W liście do swej siostry Magda rozważała, czy pokochała Rilkego tak, jak kobieta kocha mężczyznę, „tego jedynego, z którym pragnie przeżyć całe życie”. I musiała sobie odpowiedzieć: nie.

On jest dla mnie głosem Boga, nieśmiertelną duszą, Fra Angelico, wszystkim, co nadziemsko Dobre, Wzniosłe, Święte — lecz nie człowiekiem.
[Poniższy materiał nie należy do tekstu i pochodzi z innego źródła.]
import Summits.Ventures.CertifiedManyBodySolver.Certificates.HubRm2uTierP.Head
import Summits.Ventures.CertifiedManyBodySolver.Certificates.HubRm2uTierP.Hints005
import Summits.Ventures.CertifiedManyBodySolver.Certificates.HubRm2uTierP.Hints006
import Summits.Ventures.CertifiedManyBodySolver.Rows.CorrWindowCertKernelChainQuotAdjFastBox

/-!
# tier-P instance (HubRm2u-R13-W3) — chain forest segment 19 of 96 (steps 74..77 from `[]`), file 1 of 1: steps 74..77 (topology (B): eval%-chained accumulators, import-serial INSIDE the segment only)

Generated by hubbard-algo-p2's untrusted exporter (emit_v0.py + emit_w3.py); every datum below is re-derived / re-checked by the kernel chain
(`stepEQA`, Rows/CorrWindowCertKernelChainQuotAdj.lean) or is inert. HONEST FRAMING (xx1): instance data / kernel replay of a CONTROL/CALIBRATION
certificate (hub-Rm2-u′, 4^40-dyadic two-level Gram factors); nothing here is a theorem about the Hubbard model; no summit statement. [cite: Han2020Bootstrap, §3]
-/

set_option linter.style.longLine false
set_option maxRecDepth 100000
set_option maxHeartbeats 0

namespace Summit.Ventures.CertifiedManyBodySolver
namespace CARPolyWindow.TierP.HubRm2u
open Summit.Ventures.CertifiedQuantumChemistry Summit.Ventures.CertifiedQuantumChemistry.CARPoly
open Literature.MathematicalPhysics.QuantumLattice Literature.MathematicalPhysics.QuantumLattice.HubbardWave0
open Literature.Probability.LatticeModels
open CARPolyWindow CARPolyWindow.BoxGeom

/-- segment 19 starts from the EMPTY accumulator before step 74 (chain forest, R-g4-11 (L6)). [folklore] -/
def C19_0 : SOSDual.EncPoly := []

/-- accumulator after step 75 within segment 19 (evaluated at elaboration; the kernel re-derives it in `step_74`). [folklore] -/
def C19_1 : SOSDual.EncPoly := eval% stepEQA D 2048 C19_0 (slices.getD 74 []) (hintsOfCodes Dr reps HC74)

/-- KERNEL FACT, step 74 of 350 (fast step (L7): `stepEQAFB_kernel`, box edition). [folklore] -/
theorem step_74 : C19_1 = stepEQA D 2048 C19_0 (slices.getD 74 []) (hintsOfCodes Dr reps HC74) :=
  stepEQAFB_kernel 6 13 7 rfl (by decide +kernel)

/-- accumulator after step 76 within segment 19 (evaluated at elaboration; the kernel re-derives it in `step_75`). [folklore] -/
def C19_2 : SOSDual.EncPoly := eval% stepEQA D 2048 C19_1 (slices.getD 75 []) (hintsOfCodes Dr reps HC75)

/-- KERNEL FACT, step 75 of 350 (fast step (L7): `stepEQAFB_kernel`, box edition). [folklore] -/
theorem step_75 : C19_2 = stepEQA D 2048 C19_1 (slices.getD 75 []) (hintsOfCodes Dr reps HC75) :=
  stepEQAFB_kernel 6 13 7 rfl (by decide +kernel)

/-- accumulator after step 77 within segment 19 (evaluated at elaboration; the kernel re-derives it in `step_76`). [folklore] -/
def C19_3 : SOSDual.EncPoly := eval% stepEQA D 2048 C19_2 (slices.getD 76 []) (hintsOfCodes Dr reps HC76)

/-- KERNEL FACT, step 76 of 350 (fast step (L7): `stepEQAFB_kernel`, box edition). [folklore] -/
theorem step_76 : C19_3 = stepEQA D 2048 C19_2 (slices.getD 76 []) (hintsOfCodes Dr reps HC76) :=
  stepEQAFB_kernel 6 13 7 rfl (by decide +kernel)

/-- accumulator after step 78 within segment 19 (evaluated at elaboration; the kernel re-derives it in `step_77`). [folklore] -/
def C19_4 : SOSDual.EncPoly := eval% stepEQA D 2048 C19_3 (slices.getD 77 []) (hintsOfCodes Dr reps HC77)

/-- KERNEL FACT, step 77 of 350 (fast step (L7): `stepEQAFB_kernel`, box edition). [folklore] -/
theorem step_77 : C19_4 = stepEQA D 2048 C19_3 (slices.getD 77 []) (hintsOfCodes Dr reps HC77) :=
  stepEQAFB_kernel 6 13 7 rfl (by decide +kernel)


end CARPolyWindow.TierP.HubRm2u
end Summit.Ventures.CertifiedManyBodySolver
Rilke zwierzył się księżnej Marie von Thurn und Taxis, iż jego marzenie o kobiecie, która byłaby gotowa „czuwać nad jego samotnością”, okazało się niedościgłe. Uświadomił sobie bowiem, że Magda nie potrafiła spełnić nadziei, jakie w niej pokładał. Ona zaś zdawała sobie sprawę, że wiążąc się z poetą, nigdy nie mogłaby ofiarować mu tego, czego pragnął. Nie darmo słuchała, jak częstokroć powtarzał aforyzm Kassnera „Droga od intymności do wielkości prowadzi przez ofiarę”. Zrozumiała, iż jego powołanie wymagało ofiary — poświęcenia ich wspólnego marzenia. Sama natomiast pragnęła znaleźć kogoś, kto miałby dość siły, by poprowadzić ją ku „opiekuńczej pewności niepodzielonego świata”, nie zaś nieziemskiego Fra Angelico, który mógł być dla niej jedynie dobiegającym z oddali głosem pocieszenia.

Oboje postanowili udać się w ostatnią wspólną podróż do Wenecji. Tam rozstaną się — na zawsze.

Fragmenty listów Rilkego i Magdy von Hattingberg oraz biografii poety „Dźwięczące szkło” D. Pratera w przekładzie autora.